(Source data)
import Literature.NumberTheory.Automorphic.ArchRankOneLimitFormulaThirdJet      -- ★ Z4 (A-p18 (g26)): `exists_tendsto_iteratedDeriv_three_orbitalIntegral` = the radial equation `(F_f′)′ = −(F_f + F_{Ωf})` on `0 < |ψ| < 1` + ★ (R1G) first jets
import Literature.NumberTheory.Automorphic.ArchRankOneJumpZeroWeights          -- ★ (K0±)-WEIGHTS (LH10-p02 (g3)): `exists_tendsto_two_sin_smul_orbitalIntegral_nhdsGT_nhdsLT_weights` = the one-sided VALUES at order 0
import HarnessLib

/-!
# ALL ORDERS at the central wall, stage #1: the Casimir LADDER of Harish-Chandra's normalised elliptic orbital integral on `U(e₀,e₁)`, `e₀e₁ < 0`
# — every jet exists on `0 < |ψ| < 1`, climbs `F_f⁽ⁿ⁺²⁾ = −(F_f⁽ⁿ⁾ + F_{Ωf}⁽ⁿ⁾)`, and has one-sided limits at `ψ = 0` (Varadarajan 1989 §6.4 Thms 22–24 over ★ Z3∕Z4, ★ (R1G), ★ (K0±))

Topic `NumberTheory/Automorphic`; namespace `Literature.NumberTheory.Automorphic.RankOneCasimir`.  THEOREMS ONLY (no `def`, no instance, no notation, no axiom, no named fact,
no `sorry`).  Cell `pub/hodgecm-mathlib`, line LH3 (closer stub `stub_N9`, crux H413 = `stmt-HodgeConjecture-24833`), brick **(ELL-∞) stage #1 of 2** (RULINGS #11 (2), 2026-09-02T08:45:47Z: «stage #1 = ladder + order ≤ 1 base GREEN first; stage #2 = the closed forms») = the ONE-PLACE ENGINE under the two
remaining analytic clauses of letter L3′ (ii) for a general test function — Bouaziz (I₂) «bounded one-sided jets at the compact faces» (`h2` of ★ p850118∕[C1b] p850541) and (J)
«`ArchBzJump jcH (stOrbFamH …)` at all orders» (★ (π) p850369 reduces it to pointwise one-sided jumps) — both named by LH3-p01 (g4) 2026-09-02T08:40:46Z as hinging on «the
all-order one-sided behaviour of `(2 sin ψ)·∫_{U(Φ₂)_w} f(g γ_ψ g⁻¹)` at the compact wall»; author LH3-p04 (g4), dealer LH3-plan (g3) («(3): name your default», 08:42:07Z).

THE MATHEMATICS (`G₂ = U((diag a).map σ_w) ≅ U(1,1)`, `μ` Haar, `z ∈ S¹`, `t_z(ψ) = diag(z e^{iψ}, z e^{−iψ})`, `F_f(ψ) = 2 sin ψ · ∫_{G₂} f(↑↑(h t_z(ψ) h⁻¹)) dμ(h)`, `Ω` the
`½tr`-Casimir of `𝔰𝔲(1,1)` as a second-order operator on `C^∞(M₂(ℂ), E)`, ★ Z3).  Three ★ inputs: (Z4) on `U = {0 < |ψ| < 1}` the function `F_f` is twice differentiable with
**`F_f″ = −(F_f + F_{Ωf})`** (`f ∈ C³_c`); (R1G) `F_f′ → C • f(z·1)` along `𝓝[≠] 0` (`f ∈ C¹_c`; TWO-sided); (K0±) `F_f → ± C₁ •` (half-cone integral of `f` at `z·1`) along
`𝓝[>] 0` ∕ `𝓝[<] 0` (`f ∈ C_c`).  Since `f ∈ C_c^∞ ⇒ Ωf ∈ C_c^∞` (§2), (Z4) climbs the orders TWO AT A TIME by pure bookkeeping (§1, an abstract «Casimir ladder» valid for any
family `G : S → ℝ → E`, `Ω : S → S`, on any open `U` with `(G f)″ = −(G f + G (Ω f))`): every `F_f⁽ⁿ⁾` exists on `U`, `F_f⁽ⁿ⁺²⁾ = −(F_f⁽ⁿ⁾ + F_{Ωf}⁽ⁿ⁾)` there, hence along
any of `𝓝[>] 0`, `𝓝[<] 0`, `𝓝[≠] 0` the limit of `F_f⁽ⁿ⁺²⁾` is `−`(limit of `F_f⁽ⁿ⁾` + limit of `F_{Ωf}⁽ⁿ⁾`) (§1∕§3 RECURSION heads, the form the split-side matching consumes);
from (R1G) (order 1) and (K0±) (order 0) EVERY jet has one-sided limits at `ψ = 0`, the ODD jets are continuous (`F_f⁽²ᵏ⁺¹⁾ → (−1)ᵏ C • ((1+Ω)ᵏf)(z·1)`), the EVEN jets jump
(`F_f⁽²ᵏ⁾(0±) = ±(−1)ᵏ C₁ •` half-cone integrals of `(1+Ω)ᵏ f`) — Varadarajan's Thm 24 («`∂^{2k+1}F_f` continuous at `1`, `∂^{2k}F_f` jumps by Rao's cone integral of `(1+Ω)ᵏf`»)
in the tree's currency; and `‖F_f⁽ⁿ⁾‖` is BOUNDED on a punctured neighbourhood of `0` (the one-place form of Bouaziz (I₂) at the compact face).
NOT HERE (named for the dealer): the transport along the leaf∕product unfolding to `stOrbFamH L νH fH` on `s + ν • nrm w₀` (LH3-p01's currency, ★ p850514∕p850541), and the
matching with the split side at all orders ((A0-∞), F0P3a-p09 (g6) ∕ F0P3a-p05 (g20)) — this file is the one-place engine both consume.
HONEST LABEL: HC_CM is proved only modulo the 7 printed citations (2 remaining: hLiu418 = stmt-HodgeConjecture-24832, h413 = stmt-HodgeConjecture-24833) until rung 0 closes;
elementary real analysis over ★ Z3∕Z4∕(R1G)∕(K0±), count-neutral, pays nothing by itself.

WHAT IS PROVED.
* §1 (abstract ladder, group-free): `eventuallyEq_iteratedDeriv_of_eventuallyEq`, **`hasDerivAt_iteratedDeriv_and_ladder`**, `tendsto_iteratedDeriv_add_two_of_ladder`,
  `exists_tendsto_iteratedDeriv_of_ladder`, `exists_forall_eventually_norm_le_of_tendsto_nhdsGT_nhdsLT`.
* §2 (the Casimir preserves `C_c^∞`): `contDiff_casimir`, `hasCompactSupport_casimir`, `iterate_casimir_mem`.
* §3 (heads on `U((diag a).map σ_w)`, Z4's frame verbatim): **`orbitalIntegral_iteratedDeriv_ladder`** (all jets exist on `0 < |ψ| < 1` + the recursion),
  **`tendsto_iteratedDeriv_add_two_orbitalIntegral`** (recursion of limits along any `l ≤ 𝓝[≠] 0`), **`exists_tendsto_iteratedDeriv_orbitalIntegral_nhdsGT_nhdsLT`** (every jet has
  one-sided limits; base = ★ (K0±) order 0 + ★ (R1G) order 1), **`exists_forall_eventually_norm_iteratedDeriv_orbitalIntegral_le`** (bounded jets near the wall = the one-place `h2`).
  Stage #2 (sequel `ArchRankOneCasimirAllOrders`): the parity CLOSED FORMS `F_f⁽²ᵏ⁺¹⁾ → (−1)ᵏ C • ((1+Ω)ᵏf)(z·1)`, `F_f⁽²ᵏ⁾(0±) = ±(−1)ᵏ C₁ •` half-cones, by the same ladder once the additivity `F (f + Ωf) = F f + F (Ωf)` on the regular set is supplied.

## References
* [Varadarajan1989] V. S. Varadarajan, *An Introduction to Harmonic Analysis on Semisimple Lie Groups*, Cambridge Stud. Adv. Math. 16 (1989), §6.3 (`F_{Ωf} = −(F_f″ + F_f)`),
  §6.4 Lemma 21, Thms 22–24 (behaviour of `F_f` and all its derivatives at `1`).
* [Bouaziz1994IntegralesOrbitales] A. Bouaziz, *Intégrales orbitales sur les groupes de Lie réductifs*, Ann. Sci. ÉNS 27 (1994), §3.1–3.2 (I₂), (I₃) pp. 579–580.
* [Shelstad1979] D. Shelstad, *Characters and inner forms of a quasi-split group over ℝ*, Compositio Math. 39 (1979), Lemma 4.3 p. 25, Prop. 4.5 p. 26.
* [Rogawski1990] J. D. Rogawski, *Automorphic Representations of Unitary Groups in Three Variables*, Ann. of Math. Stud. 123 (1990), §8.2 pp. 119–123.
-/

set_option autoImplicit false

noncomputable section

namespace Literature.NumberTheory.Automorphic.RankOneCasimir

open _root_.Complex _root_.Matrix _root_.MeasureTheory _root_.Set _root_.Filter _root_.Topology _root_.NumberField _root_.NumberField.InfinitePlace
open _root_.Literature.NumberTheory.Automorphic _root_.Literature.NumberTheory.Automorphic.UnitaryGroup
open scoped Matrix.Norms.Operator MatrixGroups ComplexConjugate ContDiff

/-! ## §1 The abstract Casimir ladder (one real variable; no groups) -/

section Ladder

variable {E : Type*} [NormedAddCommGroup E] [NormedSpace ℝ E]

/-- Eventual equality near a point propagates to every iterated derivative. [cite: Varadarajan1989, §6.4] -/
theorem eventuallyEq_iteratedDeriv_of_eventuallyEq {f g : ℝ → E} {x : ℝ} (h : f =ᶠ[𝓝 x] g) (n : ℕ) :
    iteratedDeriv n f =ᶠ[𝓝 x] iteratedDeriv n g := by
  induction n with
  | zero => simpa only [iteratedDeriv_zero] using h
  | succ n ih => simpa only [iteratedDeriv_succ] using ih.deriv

---

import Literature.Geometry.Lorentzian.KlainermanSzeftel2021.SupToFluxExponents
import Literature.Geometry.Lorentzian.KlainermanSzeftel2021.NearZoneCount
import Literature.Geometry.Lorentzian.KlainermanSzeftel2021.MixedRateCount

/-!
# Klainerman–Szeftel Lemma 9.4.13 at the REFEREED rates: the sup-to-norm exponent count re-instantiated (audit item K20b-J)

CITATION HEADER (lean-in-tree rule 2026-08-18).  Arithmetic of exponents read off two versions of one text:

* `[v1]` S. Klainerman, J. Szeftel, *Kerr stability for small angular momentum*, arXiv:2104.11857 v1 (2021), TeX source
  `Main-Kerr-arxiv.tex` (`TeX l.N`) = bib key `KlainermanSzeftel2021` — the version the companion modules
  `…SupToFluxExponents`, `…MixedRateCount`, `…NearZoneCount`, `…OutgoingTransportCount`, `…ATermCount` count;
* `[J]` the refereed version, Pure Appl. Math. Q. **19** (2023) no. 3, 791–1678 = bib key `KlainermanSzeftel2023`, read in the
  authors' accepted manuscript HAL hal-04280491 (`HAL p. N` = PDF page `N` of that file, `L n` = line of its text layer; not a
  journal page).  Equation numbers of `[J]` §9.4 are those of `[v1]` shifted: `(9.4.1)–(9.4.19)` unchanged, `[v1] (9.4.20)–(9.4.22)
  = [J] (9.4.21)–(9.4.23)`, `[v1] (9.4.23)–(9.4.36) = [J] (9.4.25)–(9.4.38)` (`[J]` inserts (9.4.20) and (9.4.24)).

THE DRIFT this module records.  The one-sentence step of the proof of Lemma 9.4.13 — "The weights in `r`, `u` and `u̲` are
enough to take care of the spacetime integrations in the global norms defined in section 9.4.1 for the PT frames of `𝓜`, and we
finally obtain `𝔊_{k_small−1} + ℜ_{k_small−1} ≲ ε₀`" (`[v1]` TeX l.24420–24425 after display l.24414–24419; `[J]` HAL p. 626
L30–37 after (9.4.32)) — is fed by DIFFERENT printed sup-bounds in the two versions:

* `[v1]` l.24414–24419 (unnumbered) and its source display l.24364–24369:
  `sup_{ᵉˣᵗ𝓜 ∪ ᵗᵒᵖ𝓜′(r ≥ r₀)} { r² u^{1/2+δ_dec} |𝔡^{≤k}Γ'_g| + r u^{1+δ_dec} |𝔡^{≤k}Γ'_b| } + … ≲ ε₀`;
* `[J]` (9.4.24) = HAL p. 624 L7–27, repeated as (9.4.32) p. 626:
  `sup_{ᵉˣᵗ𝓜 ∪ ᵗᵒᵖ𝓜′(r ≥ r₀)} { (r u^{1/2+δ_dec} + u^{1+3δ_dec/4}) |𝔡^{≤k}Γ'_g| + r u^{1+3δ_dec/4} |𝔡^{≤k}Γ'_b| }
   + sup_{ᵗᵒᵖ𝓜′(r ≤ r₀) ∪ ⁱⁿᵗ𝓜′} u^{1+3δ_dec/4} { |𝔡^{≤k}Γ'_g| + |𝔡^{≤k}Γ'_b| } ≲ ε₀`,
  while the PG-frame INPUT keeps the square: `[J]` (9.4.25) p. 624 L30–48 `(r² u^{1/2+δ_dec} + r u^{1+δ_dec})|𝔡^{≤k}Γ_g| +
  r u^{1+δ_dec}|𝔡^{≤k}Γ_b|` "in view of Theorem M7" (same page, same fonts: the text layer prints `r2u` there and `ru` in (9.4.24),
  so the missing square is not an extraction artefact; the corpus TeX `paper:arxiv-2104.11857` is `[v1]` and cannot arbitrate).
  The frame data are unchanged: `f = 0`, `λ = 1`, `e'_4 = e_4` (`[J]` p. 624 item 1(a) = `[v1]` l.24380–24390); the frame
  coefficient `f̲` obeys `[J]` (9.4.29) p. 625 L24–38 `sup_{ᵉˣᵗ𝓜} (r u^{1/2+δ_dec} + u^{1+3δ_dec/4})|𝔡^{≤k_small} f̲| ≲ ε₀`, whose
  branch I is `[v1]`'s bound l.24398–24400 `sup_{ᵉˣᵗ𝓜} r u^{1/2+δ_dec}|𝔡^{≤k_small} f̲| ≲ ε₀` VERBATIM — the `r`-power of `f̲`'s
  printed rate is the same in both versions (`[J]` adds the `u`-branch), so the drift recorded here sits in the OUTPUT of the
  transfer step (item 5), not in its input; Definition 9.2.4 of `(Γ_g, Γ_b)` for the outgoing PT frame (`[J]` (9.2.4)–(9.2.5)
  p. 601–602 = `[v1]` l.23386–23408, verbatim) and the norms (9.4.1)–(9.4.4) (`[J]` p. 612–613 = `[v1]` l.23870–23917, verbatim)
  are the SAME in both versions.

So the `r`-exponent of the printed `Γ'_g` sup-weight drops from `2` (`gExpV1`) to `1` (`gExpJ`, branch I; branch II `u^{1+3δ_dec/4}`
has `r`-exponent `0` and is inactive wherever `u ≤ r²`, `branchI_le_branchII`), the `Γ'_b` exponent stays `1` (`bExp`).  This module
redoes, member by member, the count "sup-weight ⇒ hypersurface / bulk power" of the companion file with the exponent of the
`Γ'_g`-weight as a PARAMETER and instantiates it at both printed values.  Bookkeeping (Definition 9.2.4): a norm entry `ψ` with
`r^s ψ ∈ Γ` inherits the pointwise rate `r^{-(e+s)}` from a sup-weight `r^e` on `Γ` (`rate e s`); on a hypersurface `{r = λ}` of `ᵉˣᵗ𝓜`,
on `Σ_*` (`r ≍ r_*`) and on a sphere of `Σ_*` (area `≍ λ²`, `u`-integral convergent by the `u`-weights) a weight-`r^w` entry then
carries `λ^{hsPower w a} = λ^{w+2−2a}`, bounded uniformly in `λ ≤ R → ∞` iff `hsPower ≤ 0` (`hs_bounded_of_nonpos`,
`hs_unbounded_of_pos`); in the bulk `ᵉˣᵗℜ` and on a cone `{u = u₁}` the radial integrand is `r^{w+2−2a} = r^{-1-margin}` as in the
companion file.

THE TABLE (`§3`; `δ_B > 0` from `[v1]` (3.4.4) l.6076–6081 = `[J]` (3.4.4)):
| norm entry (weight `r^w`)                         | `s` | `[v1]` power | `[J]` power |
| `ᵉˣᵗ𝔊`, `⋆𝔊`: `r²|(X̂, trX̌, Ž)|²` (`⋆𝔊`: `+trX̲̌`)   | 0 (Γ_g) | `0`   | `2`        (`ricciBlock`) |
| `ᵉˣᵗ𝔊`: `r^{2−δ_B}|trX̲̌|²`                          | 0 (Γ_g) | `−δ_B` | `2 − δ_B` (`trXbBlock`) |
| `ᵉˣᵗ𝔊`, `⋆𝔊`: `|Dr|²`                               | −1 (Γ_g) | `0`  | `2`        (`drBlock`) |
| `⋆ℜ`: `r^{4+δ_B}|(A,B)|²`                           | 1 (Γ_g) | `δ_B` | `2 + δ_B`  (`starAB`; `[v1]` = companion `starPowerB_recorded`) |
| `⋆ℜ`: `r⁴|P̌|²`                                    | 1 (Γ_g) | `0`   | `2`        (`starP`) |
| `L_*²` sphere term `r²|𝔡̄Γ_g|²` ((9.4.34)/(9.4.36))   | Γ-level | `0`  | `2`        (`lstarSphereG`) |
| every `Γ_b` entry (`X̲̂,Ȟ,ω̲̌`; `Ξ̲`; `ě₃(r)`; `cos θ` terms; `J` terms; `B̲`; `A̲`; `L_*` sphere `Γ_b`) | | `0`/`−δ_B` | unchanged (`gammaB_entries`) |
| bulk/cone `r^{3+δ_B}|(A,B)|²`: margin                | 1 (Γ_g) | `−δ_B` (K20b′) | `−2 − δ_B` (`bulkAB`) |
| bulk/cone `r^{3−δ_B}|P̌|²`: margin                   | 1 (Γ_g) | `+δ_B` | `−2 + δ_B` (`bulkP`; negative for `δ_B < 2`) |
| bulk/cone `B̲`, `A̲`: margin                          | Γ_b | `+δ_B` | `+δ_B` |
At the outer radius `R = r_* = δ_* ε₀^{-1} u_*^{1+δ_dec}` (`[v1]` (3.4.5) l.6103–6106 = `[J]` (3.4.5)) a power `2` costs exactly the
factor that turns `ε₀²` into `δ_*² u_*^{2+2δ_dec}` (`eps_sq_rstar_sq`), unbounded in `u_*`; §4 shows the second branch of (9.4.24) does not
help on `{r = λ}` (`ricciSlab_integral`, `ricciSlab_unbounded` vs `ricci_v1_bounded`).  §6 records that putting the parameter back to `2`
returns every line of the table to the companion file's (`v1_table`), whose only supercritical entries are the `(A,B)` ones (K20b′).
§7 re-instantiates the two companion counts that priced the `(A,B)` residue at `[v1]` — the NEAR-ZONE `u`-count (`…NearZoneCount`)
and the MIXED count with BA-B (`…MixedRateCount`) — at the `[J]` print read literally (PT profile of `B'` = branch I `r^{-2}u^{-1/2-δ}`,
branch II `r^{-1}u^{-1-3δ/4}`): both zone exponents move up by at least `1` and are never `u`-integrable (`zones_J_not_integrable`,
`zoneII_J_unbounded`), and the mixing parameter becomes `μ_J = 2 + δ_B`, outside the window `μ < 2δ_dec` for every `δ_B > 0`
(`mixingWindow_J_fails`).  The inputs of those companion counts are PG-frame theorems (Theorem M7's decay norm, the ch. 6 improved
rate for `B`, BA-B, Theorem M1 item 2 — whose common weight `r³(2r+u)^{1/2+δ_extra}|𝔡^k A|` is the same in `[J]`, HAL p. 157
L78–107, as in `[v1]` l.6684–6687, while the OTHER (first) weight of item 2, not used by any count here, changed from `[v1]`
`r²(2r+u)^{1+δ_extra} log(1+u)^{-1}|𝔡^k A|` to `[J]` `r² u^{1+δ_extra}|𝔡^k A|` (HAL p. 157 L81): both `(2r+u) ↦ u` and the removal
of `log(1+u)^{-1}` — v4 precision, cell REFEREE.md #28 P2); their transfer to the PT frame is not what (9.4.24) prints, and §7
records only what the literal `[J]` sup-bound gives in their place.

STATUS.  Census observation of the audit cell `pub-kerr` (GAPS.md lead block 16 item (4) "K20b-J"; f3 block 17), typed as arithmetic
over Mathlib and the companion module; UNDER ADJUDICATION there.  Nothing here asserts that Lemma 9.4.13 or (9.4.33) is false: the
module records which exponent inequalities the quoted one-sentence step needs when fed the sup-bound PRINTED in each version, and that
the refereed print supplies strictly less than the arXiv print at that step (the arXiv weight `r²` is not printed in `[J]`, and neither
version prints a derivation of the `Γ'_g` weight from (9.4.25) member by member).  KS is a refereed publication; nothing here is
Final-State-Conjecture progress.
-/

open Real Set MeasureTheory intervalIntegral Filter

Aim of the task » In the entries above, find the line with "THEOREMS ONLY (no" and the line with "(half-cone integral of", then restate word for word both of them and every line between, with nothing more.

Solved exercise »
Topic `NumberTheory/Automorphic`; namespace `Literature.NumberTheory.Automorphic.RankOneCasimir`.  THEOREMS ONLY (no `def`, no instance, no notation, no axiom, no named fact,
no `sorry`).  Cell `pub/hodgecm-mathlib`, line LH3 (closer stub `stub_N9`, crux H413 = `stmt-HodgeConjecture-24833`), brick **(ELL-∞) stage #1 of 2** (RULINGS #11 (2), 2026-09-02T08:45:47Z: «stage #1 = ladder + order ≤ 1 base GREEN first; stage #2 = the closed forms») = the ONE-PLACE ENGINE under the two
remaining analytic clauses of letter L3′ (ii) for a general test function — Bouaziz (I₂) «bounded one-sided jets at the compact faces» (`h2` of ★ p850118∕[C1b] p850541) and (J)
«`ArchBzJump jcH (stOrbFamH …)` at all orders» (★ (π) p850369 reduces it to pointwise one-sided jumps) — both named by LH3-p01 (g4) 2026-09-02T08:40:46Z as hinging on «the
all-order one-sided behaviour of `(2 sin ψ)·∫_{U(Φ₂)_w} f(g γ_ψ g⁻¹)` at the compact wall»; author LH3-p04 (g4), dealer LH3-plan (g3) («(3): name your default», 08:42:07Z).

THE MATHEMATICS (`G₂ = U((diag a).map σ_w) ≅ U(1,1)`, `μ` Haar, `z ∈ S¹`, `t_z(ψ) = diag(z e^{iψ}, z e^{−iψ})`, `F_f(ψ) = 2 sin ψ · ∫_{G₂} f(↑↑(h t_z(ψ) h⁻¹)) dμ(h)`, `Ω` the
`½tr`-Casimir of `𝔰𝔲(1,1)` as a second-order operator on `C^∞(M₂(ℂ), E)`, ★ Z3).  Three ★ inputs: (Z4) on `U = {0 < |ψ| < 1}` the function `F_f` is twice differentiable with
**`F_f″ = −(F_f + F_{Ωf})`** (`f ∈ C³_c`); (R1G) `F_f′ → C • f(z·1)` along `𝓝[≠] 0` (`f ∈ C¹_c`; TWO-sided); (K0±) `F_f → ± C₁ •` (half-cone integral of `f` at `z·1`) along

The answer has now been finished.